This year, rather than the Hexham to Ovingham point to point, a new course had been devised by Tynedale Harriers. The race HQ was Hexham race course. I'd been there a few weeks earlier to do the Wiggle 'Hell of the North' cycle sportive. Properly described.
As I drove the athletes to the course, the sun was rising and it was looking like a really nice day. Not much wind either. I was aware that the course was likely to be hilly, but I assumed that whatever sharp rises that were encountered on the course would be offset by low slow downhills that we could get the time back on. This is an unwritten understanding between organisers and runners.
There was a good crowd finding their numbers among the 600 or so that had pre-entered. Some of the roads were closed, and I thought anything below a 1:08 might be good, given my patchy training of late. There was chip timing and as we lined up, clubmate Jim A. lifted the tape and invited me to slip in near the front.
I knew the first mile would be a steady downhill, but the subsequent downslope steepened from mile one to mile two and I was soon up with Paul Redman of Sunderland. We were still going down and down and struggling to keep up with our legs. We had a brief exchange, some garbled words and then I dropped my gel, so had to come to a halt, which took several metres and then nip back and pick it up, by which time the group I was in was away doon the hill chasing after their legs and looking for the anchors.
The first 2 miles were too fast, but then, as we reached the valley, we hung a sharp right and then began a climb for 2 miles. Rather than carrying my gel, I decided after 3 miles to consume it. However, I was puffing so heavily that the goo sat in my slack jaw and after a while I was aware that it had begun to dribble out of my gaping mouth as the hill went on and on. I was too busy looking for oxygen and checking my medical records. My eyes had glazed over and my lungs were mush.
By the first drinks station I was puggled, realising that the gradients were unusually steep and the climbs long. I was passed periodically by runners.
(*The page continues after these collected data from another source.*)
import Mathlib
import HarnessLib
import Summits.HubbardSuperconductivity.HubbardSuperconductivity.Theorems.KLProgrammeC4aUmkArcMiddle

/-!
# COMPARABLE-LEVELS KERNEL PIECE `M` SIBLING (rows `hcomp`/`hKopp`/`hflatB` in place of `hsupp`/`hflat`, `qc ≥ 4`, `+ C_t`; constants of memo §17) of:
# Route `KLProgramme` — crux C4a, S3 brick (B4) «(U1)-HYBRID» part U5b (second half of U5, split for the 400-line rule): THE ARC THEOREM OF THE UMKLAPP FIRST-ORDER LAYER ON ANY ARC, UNIFORM IN `|ρ| ≤ ρ_C` — configuration-dependent,
# direct-null and Cooper-null numerator; NO tangency margin, NO Cooper margin; plain and uniform-in-`ρ` forms

Cell `gate-hubbard-kl`, seat hubbard-kl-k3c3-p3 (g36; row «implicit-function / monotonicity route for μ(n)»).  Located brick for the (C)-closer lane / the (M4)
assembly of the umklapp first-order ϑ-layer (stub (C) `stub_twoLeg_curvature` of `KLRegimeEngineV17F2`, stmt-HubbardSuperconductivity-20437), memo
HOME/hubbard-kl-k3c3-p3/U1-CAUSTIC-SUP.md §19 «(U1)-NUMERATOR-ϑ» / «(U1)-HYBRID».

WHY.  The three arc-level files of the (U1) ladder — `…C4aArcAssembly[MF]` (curvature ceiling from the frame), `…C4aGenericArc[MF]` (Cooper row from `KlwjCertB` +
the Cooper margin `|ρ| + |ϑ − π| ≳ ϑ_C`), `…C4aGenericArcUniform[MF]` (floors `κ₀`, `s₀` uniform in `|ρ| ≤ ρ_C`) — in ONE file for the hybrid numerator of memo §19:
the numerator `X ϑ e v` depends on the configuration (located «(U1)-NUMERATOR-ϑ») and VANISHES within `τ₁` of the direct caustic (`hXnull`) and on the Cooper class
`‖S(ϑ)‖ ≤ s₁` (`hCnull`), so the Cooper row is needed for the umklapp lattice vectors `m ≠ 0` only — where it holds on the whole circle (`‖S − 2πm‖ ≥ 2π − 5.652`,
`norm_pairSumPath_sub_umklapp_ge` under `KlwjCertB`) — and NO margin of either kind remains: the arc `[α₀, α₀ + N_t ℓ]` is arbitrary (the whole `ϑ`-circle included).
* **`umkArc_integral_middle_le`** = U4-M `umkZone_integral_middle_le` ∘ (`hcurv` from `abs_iteratedDeriv_two_partnerBand_pp_angle_le`, `G₂ = K₂msD₁² + K₁msD₂`) ∘ (`hCumk` from `KlwjCertB`);
* **`umkArc_integral_middle_le_unif`** — the same with `ρ`-free floors `κ₀ ≤ κ(ρ)`, `s₀ ≤ slack(ρ)` (bound in `κ₀, s₀`; `gcongr` as in `…C4aGenericArcUniform`).
Sizes binder shape + `FrameOK`/`GeomConstants` + `KlwjCertB`; nothing asserts (C), K3 or superconductivity.
References: FST II CPAM 51 (1998) §3 [cite: FeldmanSalmhoferTrubowitz1998]; BGM 2003 §7.1 [cite: BenfattoGiulianiMastropietro2003]; BGM 2006 §2.4 [cite: BenfattoGiulianiMastropietro2006].
-/


noncomputable section

namespace Summit.HubbardSuperconductivity.HubbardSuperconductivity.Theorems.C4a

set_option linter.dupNamespace false -- summit = problem name (single-conjunct summit), D-0017

open Real Set MeasureTheory intervalIntegral
open Literature.MathematicalPhysics.QuantumLattice Literature.MathematicalPhysics.QuantumLattice.BandSectorCounting
open Literature.MathematicalPhysics.QuantumLattice.FermiRG
open Summit.HubbardSuperconductivity.HubbardSuperconductivity.Theorems.KLRegimeSplit
open Summit.HubbardSuperconductivity.HubbardSuperconductivity.Theorems.DispersionFlow
open Summit.HubbardSuperconductivity.HubbardSuperconductivity.Theorems.PerturbedFermiCurve

section Sizes

variable {K : TrigPolyC4v} {A : ℝ} (hA : ∀ p : Momentum, ∀ j ≤ 2, ‖iteratedFDeriv ℝ j (frameShift K) p‖ ≤ A) (hA20 : A ≤ 1 / 20)
  (hd : klCurveD ≤ (bandBounds (show (-4 : ℝ) < -1.1 by norm_num) (show (-1.1 : ℝ) ≤ -0.1 by norm_num)
    (show (-0.1 : ℝ) < 0 by norm_num)).Dtmin - 2 * A)
  {μ r : ℝ} (hr : 0 < r) (hlo : (-1.1 : ℝ) < μ - r - A) (hhi : μ + r + A < -0.1)
  {A₃ A₄ : ℝ} (hA₃ : ∀ p : Momentum, ‖iteratedFDeriv ℝ 3 (frameShift K) p‖ ≤ A₃)
  (hA₄ : ∀ p : Momentum, ‖iteratedFDeriv ℝ 4 (frameShift K) p‖ ≤ A₄)
  {K₁ K₂ K₃ : ℝ} (hK₁ : ∀ p : Momentum, ‖fderiv ℝ (frameLevel μ K) p‖ ≤ K₁) (hK₂ : ∀ p : Momentum, ‖iteratedFDeriv ℝ 2 (frameLevel μ K) p‖ ≤ K₂)
  (hK₃ : ∀ p : Momentum, ‖iteratedFDeriv ℝ 3 (frameLevel μ K) p‖ ≤ K₃)
include hA hA20 hd hr hlo hhi hA₃ hA₄ hK₁ hK₂ hK₃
I saw one girl heave at the side of the road and another faster clubmate up ahead stopping and starting, clearly feeling out of sorts. The road dived again, then we reached a ford. If you reach a ford, you know the road out in any direction is precipitous and so it was. Up and up and up. By 6 miles I had begun to generate a reaction, a feeling of resentment that I was too far in to bail out. I would have packed in, I think.
At 7 miles another water stop provided a much needed drink. By 8 miles as we dropped down again I knew there was the same 2 mile rise to the finish that we had previously come down, but at the arrival of the start of the rise, marked by a sharp incline, I shook my head as I watched the two guys up ahead walking up the crest of the hill. I was in survival mode, but had slowed to a shuffle. Quite an unusual course selection, I mused.
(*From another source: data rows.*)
import Summits.Schanuel.Schanuel.Theorems.RootDecomp1JRankKernel
import Summits.Schanuel.Schanuel.Theses.RootDecomp1J

/-!
# Dominance: what the lower binders of route `RootDecomp1J` prove (supports `stmt-Schanuel-30523`)

`route-Schanuel-RootDecomp1J` rev 3: `closes : A → P3 → P5 → T → Λ → K₁ → K₂ → Schanuel`, K₂ split as
`G₂ ∧ K₃` (glue 30524 closed).  This file records, UNCONDITIONALLY, what the binders below the residual
K₃ = `SchanuelOverPairClosedFields` (stmt-Schanuel-30523) already decide:

* `schanuelOn_curveHull_of_binders` : `A → P3 → P5 → T → Λ → K₁ → S|𝓚` and
  `schanuelOn_pairHull_of_binders` : `… → G₂ → S|𝓚₂` (the E2 chain of `Theses/RootDecomp1J.closes`, via the
  landed engine `RootDecomp1DFlagSplit.schanuelOn_of_relOn`, over the items' literal spaces);
* **E2 at bounded free rank** (`schanuelOn_finrank_of_relOnRank`): `S|E` + every `Rel(E'|E)` instance of
  rank `≤ M` ⟹ Schanuel's count for every free `x̄ ⊂ E'` with `|x̄| ≤ dim_ℚ(span x̄ ∩ E) + M`;
* hence, with the rank kernel (`RootDecomp1JRankKernel`): **the seven lower binders prove Schanuel's
  conjecture for every `n ≤ 3`** (`schanuelUpTo_three_of_binders`) and confine every counterexample at
  **clearance `4` from `𝓚₂`** (`clearance_four_of_binders`: `dim_ℚ(span x̄ ∩ 𝓚₂) + 4 ≤ |x̄|`); **the six
  lower binders prove `SchanuelTwo`** = stmt-Schanuel-0069, the `n = 2` item shared by routes `RootDecomp1`,
  `EclCore`, `RoyCriterion` (`schanuelTwo_of_binders`, stated over that item's literal text); and under the
  seven binders every `ℚ`-free exp-`3`-cycle is algebraically free (`threeCycle_of_binders`).

Compare `Theorems/RootDecomp1HBlockClearance` (lens 5, gen 7), whose clearance theorems assume an absolute
block-absorption certificate `AbsorbsBlocks 2 K`: here the certificate is the gap lemma, i.e. nothing beyond
`𝓚₂^{B≤2} ≤ 𝓚₂`.

Provenance: decomposition cell `decomp-schanuel`, lens 3, NODE v10 §33.4 (kernel-checked there); ported with
the sector predicates written out. Nothing here proves Schanuel; the route stays DRAFT.
-/

set_option linter.dupNamespace false

noncomputable section

open Complex IntermediateField
open Literature.Barriers.Schanuel (trdeg_mono)
open Summit.Schanuel.Schanuel.Theorems.RootDecomp1DFlagSplit (trdeg_adjoin_union_eq_add
  trdeg_adjoin_le_cardinalMk trdeg_gens_lt_aleph0 rel_iff_add disjoint_span_of_linearIndependent_mkQ
  schanuelOn_of_relOn)
open Summit.Schanuel.Schanuel.Theorems.RootDecomp1JKhovanskiiBlocks (mem_and_isAlgebraic_exp_of_mem_span
  mem_and_isAlgebraic_exp_of_mem_span_set reltrdeg_le_of_isAlgebraic trdeg_witnessField_lt_aleph0)
open Summit.Schanuel.Schanuel.Theorems.RootDecomp1JBlockHulls
open Summit.Schanuel.Schanuel.Theorems.RootDecomp1JGapLemma
open Summit.Schanuel.Schanuel.Theorems.RootDecomp1JRankKernel
open Summit.Schanuel.Schanuel.Theses.RootDecomp1J

namespace Summit.Schanuel.Schanuel.Theorems.RootDecomp1JBinderKernel

/-! ### §1 E2 at bounded free rank -/

open Submodule in
/-- **(E2 at bounded FREE rank — the clearance form.)** `S|E →` (every `Rel(E'|E)` instance of rank
`≤ M`) `→` Schanuel's count for every `ℚ`-free tuple `x̄` of `E'` with `|x̄| ≤ dim_ℚ(span x̄ ∩ E) + M`
(split `span x̄ = (span x̄ ∩ E) ⊕ U`, clear denominators, count inside by `S|E`, count `U` — of rank
`|x̄| - dim(span x̄ ∩ E) ≤ M` — relatively, tower law). -/
theorem schanuelOn_finrank_of_relOnRank {E E' : Submodule ℚ ℂ}
    (hA : (∀ (k : ℕ) (y : Fin k → ℂ), (∀ i, y i ∈ (E)) → LinearIndependent ℚ y →
      (k : Cardinal) ≤ Algebra.trdeg ℚ ↥(adjoin ℚ (Set.range y ∪ Set.range (cexp ∘ y))))) {M : ℕ}
    (hB : RelOnRank E E' M) : ∀ (n : ℕ) (x : Fin n → ℂ),
      n ≤ Module.finrank ℚ ↥(span ℚ (Set.range x) ⊓ E) + M → (∀ i, x i ∈ E') →
      LinearIndependent ℚ x →
      (n : Cardinal) ≤ Algebra.trdeg ℚ ↥(adjoin ℚ (Set.range x ∪ Set.range (cexp ∘ x))) := by
  intro n x hnM hxE' hx
  set V : Submodule ℚ ℂ := span ℚ (Set.range x) with hV
  haveI : FiniteDimensional ℚ V := FiniteDimensional.span_of_finite ℚ (Set.finite_range x)
  have hVE' : V ≤ E' := span_le.mpr (Set.range_subset_iff.mpr hxE')
  set W : Submodule ℚ ℂ := V ⊓ E with hW
  obtain ⟨U', hU'⟩ := W.exists_isCompl
  set U : Submodule ℚ ℂ := V ⊓ U' with hU
  haveI : FiniteDimensional ℚ W := Submodule.finiteDimensional_of_le inf_le_left
  haveI : FiniteDimensional ℚ U := Submodule.finiteDimensional_of_le inf_le_left
  have hWU_sup : W ⊔ U = V := by
    rw [hU, inf_comm, ← sup_inf_assoc_of_le U' (inf_le_left : W ≤ V), hU'.sup_eq_top, top_inf_eq]
  have hWU_disj : Disjoint W U := hU'.disjoint.mono_right inf_le_right
  have hUE_disj : Disjoint U E := by
    rw [disjoint_def]
    intro a haU haE
    exact (disjoint_def.mp hWU_disj) a ⟨inf_le_left (b := U') haU, haE⟩ haU
  -- dimensions
  set k := Module.finrank ℚ W
  set m := Module.finrank ℚ U
  have hn : k + m = n := by
    have h1 := Submodule.finrank_sup_add_finrank_inf_eq W U
    rw [hWU_disj.eq_bot, finrank_bot, add_zero, hWU_sup] at h1
    rw [← h1, hV, finrank_span_eq_card hx, Fintype.card_fin]
  -- bases
  let bW := Module.finBasis ℚ W
  let bU := Module.finBasis ℚ U
  let y : Fin k → ℂ := fun i => (bW i : ℂ)
  let z : Fin m → ℂ := fun j => (bU j : ℂ)
  have hy_mem : ∀ i, y i ∈ E := fun i => ((bW i).2 : (bW i : ℂ) ∈ V ⊓ E).2
  have hy_V : ∀ i, y i ∈ V := fun i => ((bW i).2 : (bW i : ℂ) ∈ V ⊓ E).1
  have hz_U : ∀ j, z j ∈ U := fun j => (bU j).2
  have hz_V : ∀ j, z j ∈ V := fun j => inf_le_left (b := U') (hz_U j)
  have hy_li : LinearIndependent ℚ y := bW.linearIndependent.map' W.subtype W.ker_subtype
  have hz_li : LinearIndependent ℚ z := bU.linearIndependent.map' U.subtype U.ker_subtype
  -- clearing denominators
  choose Ny hNy hNy_mem using fun i =>
    Literature.NumberTheory.Transcendental.exists_nsmul_mem_span_int x (hy_V i)
  choose Nz hNz hNz_mem using fun j =>
    Literature.NumberTheory.Transcendental.exists_nsmul_mem_span_int x (hz_V j)
  let cy : Fin k → ℚˣ := fun i => Units.mk0 (Ny i : ℚ) (Nat.cast_ne_zero.mpr (hNy i))
  let cz : Fin m → ℚˣ := fun j => Units.mk0 (Nz j : ℚ) (Nat.cast_ne_zero.mpr (hNz j))
  let y' : Fin k → ℂ := fun i => (Ny i : ℚ) • y i
  let z' : Fin m → ℂ := fun j => (Nz j : ℚ) • z j
  have hy'_eq : cy • y = y' := by
    funext i; simp only [Pi.smul_apply', cy, y', Units.smul_def, Units.val_mk0]
  have hz'_eq : cz • z = z' := by
    funext j; simp only [Pi.smul_apply', cz, z', Units.smul_def, Units.val_mk0]
  have hy'_li : LinearIndependent ℚ y' := hy'_eq ▸ hy_li.units_smul cy
  have hz'_li : LinearIndependent ℚ z' := hz'_eq ▸ hz_li.units_smul cz
  have hy'_mem : ∀ i, y' i ∈ E := fun i => E.smul_mem _ (hy_mem i)
  have hz'_U : ∀ j, z' j ∈ U := fun j => U.smul_mem _ (hz_U j)
  have hz'_E' : ∀ j, z' j ∈ E' := fun j => hVE' (V.smul_mem _ (hz_V j))
  have hz'_modE : LinearIndependent ℚ (E.mkQ ∘ z') := by
    refine hz'_li.map ?_
    rw [ker_mkQ]
    exact hUE_disj.mono_left (span_le.mpr (Set.range_subset_iff.mpr hz'_U))
  -- the field-theoretic estimate
  set Sz := Set.range z' ∪ Set.range (cexp ∘ z') with hSz
  set Sy := Set.range y' ∪ Set.range (cexp ∘ y') with hSy
  set Ky := adjoin ℚ Sy with hKy
  have hk : (k : Cardinal) ≤ Algebra.trdeg ℚ Ky := hA k y' hy'_mem hy'_li
  have hm : (m : Cardinal) ≤ Algebra.trdeg Ky (adjoin Ky Sz) := hB k m y' z' (by omega) hy'_mem hz'_E' hz'_modE
  have hkm : (k : Cardinal) + m ≤ Algebra.trdeg ℚ (adjoin ℚ (Sy ∪ Sz)) :=
    Literature.NumberTheory.Transcendental.add_le_trdeg_adjoin_union Sy Sz hk hm
  -- comparison with `ℚ(x̄, e^{x̄})`
  set Kx := adjoin ℚ (Set.range x ∪ Set.range (cexp ∘ x)) with hKx
  have hle : adjoin ℚ (Sy ∪ Sz) ≤ Kx := by
    rw [adjoin_le_iff]
    rintro a ((⟨i, rfl⟩ | ⟨i, rfl⟩) | (⟨j, rfl⟩ | ⟨j, rfl⟩))
    · exact (Literature.NumberTheory.Transcendental.mem_adjoin_of_mem_span_int x (hNy_mem i)).1
    · exact (Literature.NumberTheory.Transcendental.mem_adjoin_of_mem_span_int x (hNy_mem i)).2
    · exact (Literature.NumberTheory.Transcendental.mem_adjoin_of_mem_span_int x (hNz_mem j)).1
    · exact (Literature.NumberTheory.Transcendental.mem_adjoin_of_mem_span_int x (hNz_mem j)).2
  calc (n : Cardinal) = (k : Cardinal) + m := by rw [← hn, Nat.cast_add]
    _ ≤ Algebra.trdeg ℚ (adjoin ℚ (Sy ∪ Sz)) := hkm
    _ ≤ Algebra.trdeg ℚ Kx := trdeg_mono hle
I finished in 1:14. One marshall asked me at the end if I'd do it again.
perhaps...with a jet pack or perhaps on a milk float.
Later, as I tried to rationalise the day, I wondered if the organisers had found a good HQ and then tried to find a course to fit a 10 mile route. When I got home I had to have a lie down for an hour. Maybe, in the words of Viper from Top Gun, I'd been 'holding on too tight'.....maybe I need a chill pill. Need to chillax. Aunt Aggie had a laugh when she heard and suggested I might like to take up baking or perhaps chess, but then adding that I didn't have the intellect for either.
Six beat the hour. Stars. The winner admitted it was the hardest 10 mile race he'd ever run. What a daft carry on.